> [About this task] Would you output the entries below only from the line containing "FULL SQUEEZE AT" through the line containing "in E-normalisation iff", exactly as they stand and with both ends included?

# # #

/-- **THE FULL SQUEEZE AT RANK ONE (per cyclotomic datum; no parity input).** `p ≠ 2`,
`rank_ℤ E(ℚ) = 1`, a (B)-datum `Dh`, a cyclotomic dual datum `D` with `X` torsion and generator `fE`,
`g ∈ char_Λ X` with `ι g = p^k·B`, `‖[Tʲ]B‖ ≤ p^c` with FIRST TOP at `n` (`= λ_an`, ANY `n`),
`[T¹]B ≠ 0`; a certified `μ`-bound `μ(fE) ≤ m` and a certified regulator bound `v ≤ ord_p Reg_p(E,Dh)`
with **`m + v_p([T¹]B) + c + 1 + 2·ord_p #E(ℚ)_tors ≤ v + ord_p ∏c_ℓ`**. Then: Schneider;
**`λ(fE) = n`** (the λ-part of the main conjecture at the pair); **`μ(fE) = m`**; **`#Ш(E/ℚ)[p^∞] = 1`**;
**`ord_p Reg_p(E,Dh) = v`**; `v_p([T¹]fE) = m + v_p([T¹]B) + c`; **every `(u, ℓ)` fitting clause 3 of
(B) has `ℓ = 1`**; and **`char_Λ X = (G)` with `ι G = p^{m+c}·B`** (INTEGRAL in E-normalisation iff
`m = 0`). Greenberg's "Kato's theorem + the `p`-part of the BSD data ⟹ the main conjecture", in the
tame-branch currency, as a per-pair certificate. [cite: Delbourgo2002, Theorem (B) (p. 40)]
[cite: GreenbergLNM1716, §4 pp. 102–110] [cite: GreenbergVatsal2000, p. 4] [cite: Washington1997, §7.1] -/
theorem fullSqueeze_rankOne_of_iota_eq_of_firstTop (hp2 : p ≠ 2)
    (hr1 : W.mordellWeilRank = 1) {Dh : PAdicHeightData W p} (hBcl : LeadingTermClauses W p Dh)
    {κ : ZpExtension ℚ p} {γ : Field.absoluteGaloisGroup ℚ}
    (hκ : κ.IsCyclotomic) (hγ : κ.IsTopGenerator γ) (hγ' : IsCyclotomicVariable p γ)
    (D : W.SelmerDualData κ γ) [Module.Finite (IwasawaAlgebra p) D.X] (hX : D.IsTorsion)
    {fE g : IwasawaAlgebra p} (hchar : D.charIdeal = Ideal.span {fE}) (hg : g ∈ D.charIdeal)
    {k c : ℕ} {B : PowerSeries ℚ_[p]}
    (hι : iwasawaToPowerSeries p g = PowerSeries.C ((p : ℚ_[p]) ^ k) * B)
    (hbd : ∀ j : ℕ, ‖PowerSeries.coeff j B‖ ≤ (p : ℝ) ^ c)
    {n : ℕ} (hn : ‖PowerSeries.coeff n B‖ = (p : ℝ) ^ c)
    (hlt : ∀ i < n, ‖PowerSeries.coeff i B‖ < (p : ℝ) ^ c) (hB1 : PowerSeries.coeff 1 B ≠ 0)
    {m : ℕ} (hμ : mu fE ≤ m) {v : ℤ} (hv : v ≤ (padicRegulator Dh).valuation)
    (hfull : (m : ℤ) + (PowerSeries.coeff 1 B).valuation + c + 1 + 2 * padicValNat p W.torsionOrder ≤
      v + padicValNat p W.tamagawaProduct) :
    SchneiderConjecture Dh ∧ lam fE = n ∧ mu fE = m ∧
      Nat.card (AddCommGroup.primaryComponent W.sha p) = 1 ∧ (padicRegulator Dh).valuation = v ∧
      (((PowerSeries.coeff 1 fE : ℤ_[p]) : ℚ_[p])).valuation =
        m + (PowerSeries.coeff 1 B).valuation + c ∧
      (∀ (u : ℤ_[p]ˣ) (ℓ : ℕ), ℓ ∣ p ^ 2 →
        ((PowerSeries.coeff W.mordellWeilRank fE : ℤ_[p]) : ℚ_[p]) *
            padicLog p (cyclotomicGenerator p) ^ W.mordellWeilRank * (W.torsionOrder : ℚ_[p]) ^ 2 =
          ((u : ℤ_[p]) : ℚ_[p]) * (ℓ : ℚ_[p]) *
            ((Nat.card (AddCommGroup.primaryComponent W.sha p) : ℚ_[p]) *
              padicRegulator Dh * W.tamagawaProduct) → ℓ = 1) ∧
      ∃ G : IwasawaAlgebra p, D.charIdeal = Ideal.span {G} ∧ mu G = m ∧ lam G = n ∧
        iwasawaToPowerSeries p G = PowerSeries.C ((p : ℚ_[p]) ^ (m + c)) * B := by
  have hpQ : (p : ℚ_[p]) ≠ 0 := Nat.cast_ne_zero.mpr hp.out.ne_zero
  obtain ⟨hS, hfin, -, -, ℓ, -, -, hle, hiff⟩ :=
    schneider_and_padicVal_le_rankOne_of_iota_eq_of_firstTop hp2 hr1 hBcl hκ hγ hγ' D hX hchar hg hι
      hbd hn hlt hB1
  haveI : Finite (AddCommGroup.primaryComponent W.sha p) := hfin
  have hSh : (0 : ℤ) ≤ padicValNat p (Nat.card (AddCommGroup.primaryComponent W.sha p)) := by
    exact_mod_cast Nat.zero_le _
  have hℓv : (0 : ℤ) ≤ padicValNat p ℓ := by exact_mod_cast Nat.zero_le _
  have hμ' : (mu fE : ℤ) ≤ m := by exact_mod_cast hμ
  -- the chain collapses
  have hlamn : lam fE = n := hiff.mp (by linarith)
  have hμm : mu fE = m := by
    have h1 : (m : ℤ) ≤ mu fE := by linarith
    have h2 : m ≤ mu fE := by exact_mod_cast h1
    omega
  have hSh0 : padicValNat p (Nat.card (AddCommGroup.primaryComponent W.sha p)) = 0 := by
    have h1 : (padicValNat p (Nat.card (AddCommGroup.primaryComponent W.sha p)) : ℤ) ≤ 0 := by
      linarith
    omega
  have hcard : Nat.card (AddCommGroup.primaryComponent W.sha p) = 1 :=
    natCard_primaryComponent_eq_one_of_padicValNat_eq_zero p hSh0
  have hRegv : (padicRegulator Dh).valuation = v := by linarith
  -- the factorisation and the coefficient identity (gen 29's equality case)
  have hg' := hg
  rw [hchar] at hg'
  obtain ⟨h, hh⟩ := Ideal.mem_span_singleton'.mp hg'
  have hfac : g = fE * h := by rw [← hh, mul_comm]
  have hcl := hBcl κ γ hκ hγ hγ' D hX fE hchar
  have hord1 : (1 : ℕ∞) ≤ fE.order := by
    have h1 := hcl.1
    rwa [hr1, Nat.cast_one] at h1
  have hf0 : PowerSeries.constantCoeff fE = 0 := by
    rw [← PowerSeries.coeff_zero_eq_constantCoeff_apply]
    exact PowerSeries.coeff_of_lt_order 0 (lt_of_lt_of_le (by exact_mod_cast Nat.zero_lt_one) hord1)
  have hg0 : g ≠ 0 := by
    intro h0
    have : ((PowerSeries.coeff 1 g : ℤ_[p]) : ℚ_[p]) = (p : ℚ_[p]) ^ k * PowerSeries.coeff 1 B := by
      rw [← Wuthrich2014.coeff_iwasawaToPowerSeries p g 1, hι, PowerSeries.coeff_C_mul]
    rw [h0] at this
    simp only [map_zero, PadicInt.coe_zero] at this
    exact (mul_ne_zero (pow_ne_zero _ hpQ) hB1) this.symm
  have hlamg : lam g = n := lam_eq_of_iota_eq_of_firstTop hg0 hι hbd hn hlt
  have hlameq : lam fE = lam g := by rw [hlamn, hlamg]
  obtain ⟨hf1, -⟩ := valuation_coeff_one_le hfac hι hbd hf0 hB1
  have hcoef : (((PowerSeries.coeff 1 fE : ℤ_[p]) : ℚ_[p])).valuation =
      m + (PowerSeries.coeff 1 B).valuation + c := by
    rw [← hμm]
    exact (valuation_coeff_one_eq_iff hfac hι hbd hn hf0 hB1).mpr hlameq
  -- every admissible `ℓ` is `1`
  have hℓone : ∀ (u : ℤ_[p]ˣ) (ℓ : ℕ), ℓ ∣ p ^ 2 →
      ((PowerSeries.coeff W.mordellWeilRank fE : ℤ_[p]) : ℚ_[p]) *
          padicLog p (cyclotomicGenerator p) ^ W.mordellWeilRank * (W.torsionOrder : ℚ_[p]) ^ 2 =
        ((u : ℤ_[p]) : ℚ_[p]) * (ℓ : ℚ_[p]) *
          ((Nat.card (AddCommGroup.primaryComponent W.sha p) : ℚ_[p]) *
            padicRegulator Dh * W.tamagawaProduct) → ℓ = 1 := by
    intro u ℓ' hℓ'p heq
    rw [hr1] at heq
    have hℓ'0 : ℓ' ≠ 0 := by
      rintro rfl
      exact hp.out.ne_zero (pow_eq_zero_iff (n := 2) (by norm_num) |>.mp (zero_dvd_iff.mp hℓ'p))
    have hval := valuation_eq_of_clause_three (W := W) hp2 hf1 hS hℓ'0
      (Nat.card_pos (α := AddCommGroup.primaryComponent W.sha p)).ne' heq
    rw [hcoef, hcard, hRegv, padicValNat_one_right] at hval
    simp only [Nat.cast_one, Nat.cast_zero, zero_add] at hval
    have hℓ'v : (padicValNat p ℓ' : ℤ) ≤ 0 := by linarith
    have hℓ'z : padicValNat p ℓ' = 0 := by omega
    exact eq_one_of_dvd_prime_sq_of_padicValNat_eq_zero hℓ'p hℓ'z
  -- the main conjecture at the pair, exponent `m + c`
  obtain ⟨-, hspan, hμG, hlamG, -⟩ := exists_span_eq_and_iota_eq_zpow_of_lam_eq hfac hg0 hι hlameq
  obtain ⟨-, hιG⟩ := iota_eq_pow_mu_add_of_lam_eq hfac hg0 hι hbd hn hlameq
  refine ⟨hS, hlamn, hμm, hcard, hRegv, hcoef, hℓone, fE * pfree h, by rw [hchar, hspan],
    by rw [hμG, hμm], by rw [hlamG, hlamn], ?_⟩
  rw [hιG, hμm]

# # #

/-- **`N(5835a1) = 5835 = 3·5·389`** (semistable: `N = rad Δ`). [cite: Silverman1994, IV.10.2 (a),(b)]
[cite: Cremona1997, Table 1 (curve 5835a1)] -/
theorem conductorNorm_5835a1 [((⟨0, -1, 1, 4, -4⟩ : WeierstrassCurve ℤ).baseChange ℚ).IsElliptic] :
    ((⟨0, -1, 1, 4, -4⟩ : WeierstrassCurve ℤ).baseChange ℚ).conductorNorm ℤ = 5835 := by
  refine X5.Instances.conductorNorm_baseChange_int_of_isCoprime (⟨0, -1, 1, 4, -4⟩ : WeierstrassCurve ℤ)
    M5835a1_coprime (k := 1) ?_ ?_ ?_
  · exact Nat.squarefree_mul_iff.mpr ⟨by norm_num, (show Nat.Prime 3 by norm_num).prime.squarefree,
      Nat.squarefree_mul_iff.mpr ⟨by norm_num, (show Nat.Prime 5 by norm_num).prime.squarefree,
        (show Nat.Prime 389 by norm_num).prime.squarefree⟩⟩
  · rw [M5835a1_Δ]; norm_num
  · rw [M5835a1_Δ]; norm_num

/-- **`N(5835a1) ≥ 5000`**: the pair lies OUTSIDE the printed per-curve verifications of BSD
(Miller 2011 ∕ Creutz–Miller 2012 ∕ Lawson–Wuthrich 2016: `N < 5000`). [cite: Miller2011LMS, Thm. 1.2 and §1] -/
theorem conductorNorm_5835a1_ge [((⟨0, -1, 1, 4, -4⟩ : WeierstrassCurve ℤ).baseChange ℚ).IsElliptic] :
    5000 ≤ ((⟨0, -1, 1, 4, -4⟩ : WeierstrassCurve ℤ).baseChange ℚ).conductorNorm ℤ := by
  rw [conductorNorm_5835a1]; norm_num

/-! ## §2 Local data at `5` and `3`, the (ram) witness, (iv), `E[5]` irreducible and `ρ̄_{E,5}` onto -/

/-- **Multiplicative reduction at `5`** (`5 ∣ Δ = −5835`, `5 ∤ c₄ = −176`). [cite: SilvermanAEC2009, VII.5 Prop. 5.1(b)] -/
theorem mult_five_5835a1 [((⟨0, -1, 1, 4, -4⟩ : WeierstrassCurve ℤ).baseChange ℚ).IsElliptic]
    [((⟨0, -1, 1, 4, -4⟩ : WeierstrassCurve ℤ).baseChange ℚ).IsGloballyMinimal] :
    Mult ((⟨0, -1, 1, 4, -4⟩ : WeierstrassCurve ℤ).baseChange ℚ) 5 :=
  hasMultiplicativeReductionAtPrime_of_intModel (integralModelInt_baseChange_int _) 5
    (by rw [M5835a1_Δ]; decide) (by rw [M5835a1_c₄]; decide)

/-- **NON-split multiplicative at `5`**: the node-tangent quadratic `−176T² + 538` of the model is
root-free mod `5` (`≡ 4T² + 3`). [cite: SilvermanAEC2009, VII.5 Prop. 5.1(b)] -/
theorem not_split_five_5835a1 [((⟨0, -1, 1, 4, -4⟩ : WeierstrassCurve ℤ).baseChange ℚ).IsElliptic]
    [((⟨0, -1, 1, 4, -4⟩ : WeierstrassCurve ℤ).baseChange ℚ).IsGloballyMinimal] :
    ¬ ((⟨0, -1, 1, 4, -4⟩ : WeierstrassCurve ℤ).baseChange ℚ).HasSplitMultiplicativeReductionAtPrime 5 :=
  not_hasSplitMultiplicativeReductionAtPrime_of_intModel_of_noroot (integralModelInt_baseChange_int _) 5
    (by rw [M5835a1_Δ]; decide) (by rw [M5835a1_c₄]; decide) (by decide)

# # #

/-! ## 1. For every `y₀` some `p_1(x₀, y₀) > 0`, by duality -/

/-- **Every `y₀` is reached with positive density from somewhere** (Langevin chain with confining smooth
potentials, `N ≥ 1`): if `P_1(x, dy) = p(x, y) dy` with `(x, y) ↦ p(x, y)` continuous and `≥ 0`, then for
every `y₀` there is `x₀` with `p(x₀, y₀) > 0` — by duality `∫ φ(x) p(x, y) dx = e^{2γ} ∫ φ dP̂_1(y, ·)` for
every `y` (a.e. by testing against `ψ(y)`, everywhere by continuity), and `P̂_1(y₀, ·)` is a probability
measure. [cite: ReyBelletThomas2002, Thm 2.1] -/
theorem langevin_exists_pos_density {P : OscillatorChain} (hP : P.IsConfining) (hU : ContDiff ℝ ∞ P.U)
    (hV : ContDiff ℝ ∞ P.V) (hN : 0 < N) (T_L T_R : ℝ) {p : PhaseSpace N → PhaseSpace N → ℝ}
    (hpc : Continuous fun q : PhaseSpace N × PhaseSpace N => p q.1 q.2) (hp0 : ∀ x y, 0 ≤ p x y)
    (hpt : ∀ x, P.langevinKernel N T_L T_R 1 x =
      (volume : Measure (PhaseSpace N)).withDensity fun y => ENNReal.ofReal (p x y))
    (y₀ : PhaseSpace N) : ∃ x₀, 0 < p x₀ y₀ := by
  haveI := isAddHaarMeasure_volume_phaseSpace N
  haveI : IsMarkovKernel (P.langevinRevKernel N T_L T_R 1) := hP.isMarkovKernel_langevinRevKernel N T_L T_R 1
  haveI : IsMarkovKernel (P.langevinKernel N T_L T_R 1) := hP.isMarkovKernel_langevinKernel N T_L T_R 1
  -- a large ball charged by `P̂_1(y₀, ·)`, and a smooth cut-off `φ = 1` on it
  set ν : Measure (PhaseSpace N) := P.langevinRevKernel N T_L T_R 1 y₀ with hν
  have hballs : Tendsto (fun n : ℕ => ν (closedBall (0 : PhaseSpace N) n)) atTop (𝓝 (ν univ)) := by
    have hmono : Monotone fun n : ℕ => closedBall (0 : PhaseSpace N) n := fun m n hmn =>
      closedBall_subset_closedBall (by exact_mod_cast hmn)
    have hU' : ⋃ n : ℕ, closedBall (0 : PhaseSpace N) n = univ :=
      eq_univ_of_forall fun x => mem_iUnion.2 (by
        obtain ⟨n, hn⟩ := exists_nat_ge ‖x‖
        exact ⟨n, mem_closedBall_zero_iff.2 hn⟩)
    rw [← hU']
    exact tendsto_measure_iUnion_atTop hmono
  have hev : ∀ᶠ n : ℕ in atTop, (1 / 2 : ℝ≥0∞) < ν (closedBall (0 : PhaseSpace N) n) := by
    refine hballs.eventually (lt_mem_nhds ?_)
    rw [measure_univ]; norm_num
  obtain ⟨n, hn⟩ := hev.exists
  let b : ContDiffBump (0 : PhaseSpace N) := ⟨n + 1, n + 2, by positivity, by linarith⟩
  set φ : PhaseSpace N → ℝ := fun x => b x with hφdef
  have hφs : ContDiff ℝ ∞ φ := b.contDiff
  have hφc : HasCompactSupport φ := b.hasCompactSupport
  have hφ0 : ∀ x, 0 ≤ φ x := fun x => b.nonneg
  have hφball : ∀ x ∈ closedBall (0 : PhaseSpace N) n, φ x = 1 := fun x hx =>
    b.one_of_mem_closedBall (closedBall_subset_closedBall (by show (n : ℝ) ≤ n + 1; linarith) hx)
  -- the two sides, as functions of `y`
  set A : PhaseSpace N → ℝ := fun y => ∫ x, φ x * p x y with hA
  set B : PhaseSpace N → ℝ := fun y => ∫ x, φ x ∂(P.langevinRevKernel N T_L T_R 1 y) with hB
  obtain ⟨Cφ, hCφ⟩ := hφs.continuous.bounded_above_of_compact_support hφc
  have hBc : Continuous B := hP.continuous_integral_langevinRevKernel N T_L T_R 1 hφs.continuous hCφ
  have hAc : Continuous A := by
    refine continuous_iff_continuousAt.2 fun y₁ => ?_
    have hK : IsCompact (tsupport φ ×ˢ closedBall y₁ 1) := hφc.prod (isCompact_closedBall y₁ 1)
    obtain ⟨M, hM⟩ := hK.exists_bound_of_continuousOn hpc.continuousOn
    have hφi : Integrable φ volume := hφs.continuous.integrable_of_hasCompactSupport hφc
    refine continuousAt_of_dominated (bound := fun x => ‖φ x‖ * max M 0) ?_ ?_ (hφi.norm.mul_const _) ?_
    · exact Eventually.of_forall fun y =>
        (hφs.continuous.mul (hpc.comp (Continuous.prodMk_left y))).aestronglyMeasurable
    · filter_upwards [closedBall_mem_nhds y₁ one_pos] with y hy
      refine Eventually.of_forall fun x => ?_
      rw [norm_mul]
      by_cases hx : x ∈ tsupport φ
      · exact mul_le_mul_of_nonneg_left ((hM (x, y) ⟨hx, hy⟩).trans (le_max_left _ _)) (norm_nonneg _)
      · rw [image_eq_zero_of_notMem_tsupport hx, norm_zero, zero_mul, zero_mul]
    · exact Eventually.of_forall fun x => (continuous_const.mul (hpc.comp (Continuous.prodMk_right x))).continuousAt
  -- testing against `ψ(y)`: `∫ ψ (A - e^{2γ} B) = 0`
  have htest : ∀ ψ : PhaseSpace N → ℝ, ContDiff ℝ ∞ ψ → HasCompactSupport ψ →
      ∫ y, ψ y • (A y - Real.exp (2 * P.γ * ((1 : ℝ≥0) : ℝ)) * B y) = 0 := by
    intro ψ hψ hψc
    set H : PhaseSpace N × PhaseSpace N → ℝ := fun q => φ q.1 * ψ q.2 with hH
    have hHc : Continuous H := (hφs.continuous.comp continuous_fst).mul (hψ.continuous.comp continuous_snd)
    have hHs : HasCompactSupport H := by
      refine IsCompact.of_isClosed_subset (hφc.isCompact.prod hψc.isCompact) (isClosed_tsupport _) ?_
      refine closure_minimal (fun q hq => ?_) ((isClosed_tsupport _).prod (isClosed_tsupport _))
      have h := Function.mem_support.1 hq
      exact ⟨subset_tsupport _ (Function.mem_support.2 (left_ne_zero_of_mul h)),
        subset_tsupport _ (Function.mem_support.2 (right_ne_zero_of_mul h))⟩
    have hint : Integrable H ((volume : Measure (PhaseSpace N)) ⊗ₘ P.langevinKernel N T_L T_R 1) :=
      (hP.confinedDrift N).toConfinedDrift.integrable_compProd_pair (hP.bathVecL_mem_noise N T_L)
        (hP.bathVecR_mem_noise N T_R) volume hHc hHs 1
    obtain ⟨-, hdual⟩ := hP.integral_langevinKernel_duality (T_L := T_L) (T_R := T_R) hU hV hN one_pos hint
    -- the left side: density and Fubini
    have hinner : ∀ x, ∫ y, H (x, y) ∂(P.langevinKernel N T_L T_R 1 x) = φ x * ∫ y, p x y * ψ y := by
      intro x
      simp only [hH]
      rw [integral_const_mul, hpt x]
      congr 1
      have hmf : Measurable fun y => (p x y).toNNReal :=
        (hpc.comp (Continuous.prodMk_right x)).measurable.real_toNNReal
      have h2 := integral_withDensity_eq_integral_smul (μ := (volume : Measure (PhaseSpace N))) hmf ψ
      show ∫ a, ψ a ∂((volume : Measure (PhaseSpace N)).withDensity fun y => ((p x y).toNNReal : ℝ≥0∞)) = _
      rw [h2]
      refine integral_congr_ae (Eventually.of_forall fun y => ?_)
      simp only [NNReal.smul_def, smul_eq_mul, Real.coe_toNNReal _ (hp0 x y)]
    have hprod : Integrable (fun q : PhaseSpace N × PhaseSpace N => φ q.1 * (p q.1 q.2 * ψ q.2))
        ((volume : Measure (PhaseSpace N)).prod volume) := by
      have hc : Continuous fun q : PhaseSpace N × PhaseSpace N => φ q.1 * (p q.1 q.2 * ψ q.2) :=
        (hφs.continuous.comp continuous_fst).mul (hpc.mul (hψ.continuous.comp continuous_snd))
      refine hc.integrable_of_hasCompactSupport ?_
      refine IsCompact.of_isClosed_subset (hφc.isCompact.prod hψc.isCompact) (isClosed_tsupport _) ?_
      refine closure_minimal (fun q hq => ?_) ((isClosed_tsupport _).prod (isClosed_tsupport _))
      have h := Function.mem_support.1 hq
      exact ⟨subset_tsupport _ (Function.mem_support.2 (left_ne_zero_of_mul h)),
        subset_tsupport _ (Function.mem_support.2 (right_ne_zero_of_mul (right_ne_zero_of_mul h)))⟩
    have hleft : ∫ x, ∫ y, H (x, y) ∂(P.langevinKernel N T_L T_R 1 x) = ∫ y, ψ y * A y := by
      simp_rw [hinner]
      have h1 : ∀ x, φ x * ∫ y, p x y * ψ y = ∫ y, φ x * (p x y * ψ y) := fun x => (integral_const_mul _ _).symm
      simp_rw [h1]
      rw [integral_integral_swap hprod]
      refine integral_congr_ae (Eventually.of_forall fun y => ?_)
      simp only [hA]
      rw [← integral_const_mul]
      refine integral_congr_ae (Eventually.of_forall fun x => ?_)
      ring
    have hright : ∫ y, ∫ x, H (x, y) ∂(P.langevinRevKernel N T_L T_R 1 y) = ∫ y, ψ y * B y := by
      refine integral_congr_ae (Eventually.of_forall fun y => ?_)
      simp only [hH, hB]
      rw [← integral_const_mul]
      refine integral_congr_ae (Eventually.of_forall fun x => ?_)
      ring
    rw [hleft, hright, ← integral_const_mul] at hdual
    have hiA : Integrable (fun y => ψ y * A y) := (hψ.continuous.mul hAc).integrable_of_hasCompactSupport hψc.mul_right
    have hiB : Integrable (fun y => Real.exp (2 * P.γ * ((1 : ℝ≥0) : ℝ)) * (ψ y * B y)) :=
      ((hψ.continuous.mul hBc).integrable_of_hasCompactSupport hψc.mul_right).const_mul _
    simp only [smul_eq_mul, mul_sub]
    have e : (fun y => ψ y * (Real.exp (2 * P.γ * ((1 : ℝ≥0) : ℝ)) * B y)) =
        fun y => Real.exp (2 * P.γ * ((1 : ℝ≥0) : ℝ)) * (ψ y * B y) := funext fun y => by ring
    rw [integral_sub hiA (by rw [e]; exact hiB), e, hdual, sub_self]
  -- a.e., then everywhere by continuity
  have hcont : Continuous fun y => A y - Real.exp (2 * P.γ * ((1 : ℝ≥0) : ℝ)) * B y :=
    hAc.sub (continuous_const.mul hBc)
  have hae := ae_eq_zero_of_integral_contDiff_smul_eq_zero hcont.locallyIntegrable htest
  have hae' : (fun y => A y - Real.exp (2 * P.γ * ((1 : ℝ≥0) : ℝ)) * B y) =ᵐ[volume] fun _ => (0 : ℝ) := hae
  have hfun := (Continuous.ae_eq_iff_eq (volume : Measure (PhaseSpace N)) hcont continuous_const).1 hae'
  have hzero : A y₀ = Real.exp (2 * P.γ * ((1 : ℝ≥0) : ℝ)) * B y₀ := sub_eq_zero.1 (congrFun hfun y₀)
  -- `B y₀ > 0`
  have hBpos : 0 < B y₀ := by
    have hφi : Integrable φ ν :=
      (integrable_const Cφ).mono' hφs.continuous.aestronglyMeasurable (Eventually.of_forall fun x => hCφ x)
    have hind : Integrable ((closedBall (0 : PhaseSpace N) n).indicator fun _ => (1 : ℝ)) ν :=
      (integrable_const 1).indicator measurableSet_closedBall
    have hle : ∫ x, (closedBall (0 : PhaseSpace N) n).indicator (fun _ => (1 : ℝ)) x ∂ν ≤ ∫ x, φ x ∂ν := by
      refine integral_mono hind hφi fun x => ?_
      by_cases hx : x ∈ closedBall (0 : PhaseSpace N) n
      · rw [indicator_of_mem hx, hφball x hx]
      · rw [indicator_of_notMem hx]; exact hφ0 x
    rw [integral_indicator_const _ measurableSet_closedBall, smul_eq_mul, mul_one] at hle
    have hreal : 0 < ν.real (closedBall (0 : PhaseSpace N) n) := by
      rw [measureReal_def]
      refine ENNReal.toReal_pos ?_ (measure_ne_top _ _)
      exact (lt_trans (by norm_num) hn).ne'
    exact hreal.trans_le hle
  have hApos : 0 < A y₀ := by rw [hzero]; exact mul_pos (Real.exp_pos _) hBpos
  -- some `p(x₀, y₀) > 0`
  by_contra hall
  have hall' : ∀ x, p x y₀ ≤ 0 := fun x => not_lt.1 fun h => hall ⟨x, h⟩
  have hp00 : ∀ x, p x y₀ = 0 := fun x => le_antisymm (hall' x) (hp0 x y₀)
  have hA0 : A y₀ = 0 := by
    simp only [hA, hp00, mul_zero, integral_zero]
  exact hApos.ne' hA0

# # #

> [Exercise answer]
/-- **THE FULL SQUEEZE AT RANK ONE (per cyclotomic datum; no parity input).** `p ≠ 2`,
`rank_ℤ E(ℚ) = 1`, a (B)-datum `Dh`, a cyclotomic dual datum `D` with `X` torsion and generator `fE`,
`g ∈ char_Λ X` with `ι g = p^k·B`, `‖[Tʲ]B‖ ≤ p^c` with FIRST TOP at `n` (`= λ_an`, ANY `n`),
`[T¹]B ≠ 0`; a certified `μ`-bound `μ(fE) ≤ m` and a certified regulator bound `v ≤ ord_p Reg_p(E,Dh)`
with **`m + v_p([T¹]B) + c + 1 + 2·ord_p #E(ℚ)_tors ≤ v + ord_p ∏c_ℓ`**. Then: Schneider;
**`λ(fE) = n`** (the λ-part of the main conjecture at the pair); **`μ(fE) = m`**; **`#Ш(E/ℚ)[p^∞] = 1`**;
**`ord_p Reg_p(E,Dh) = v`**; `v_p([T¹]fE) = m + v_p([T¹]B) + c`; **every `(u, ℓ)` fitting clause 3 of
(B) has `ℓ = 1`**; and **`char_Λ X = (G)` with `ι G = p^{m+c}·B`** (INTEGRAL in E-normalisation iff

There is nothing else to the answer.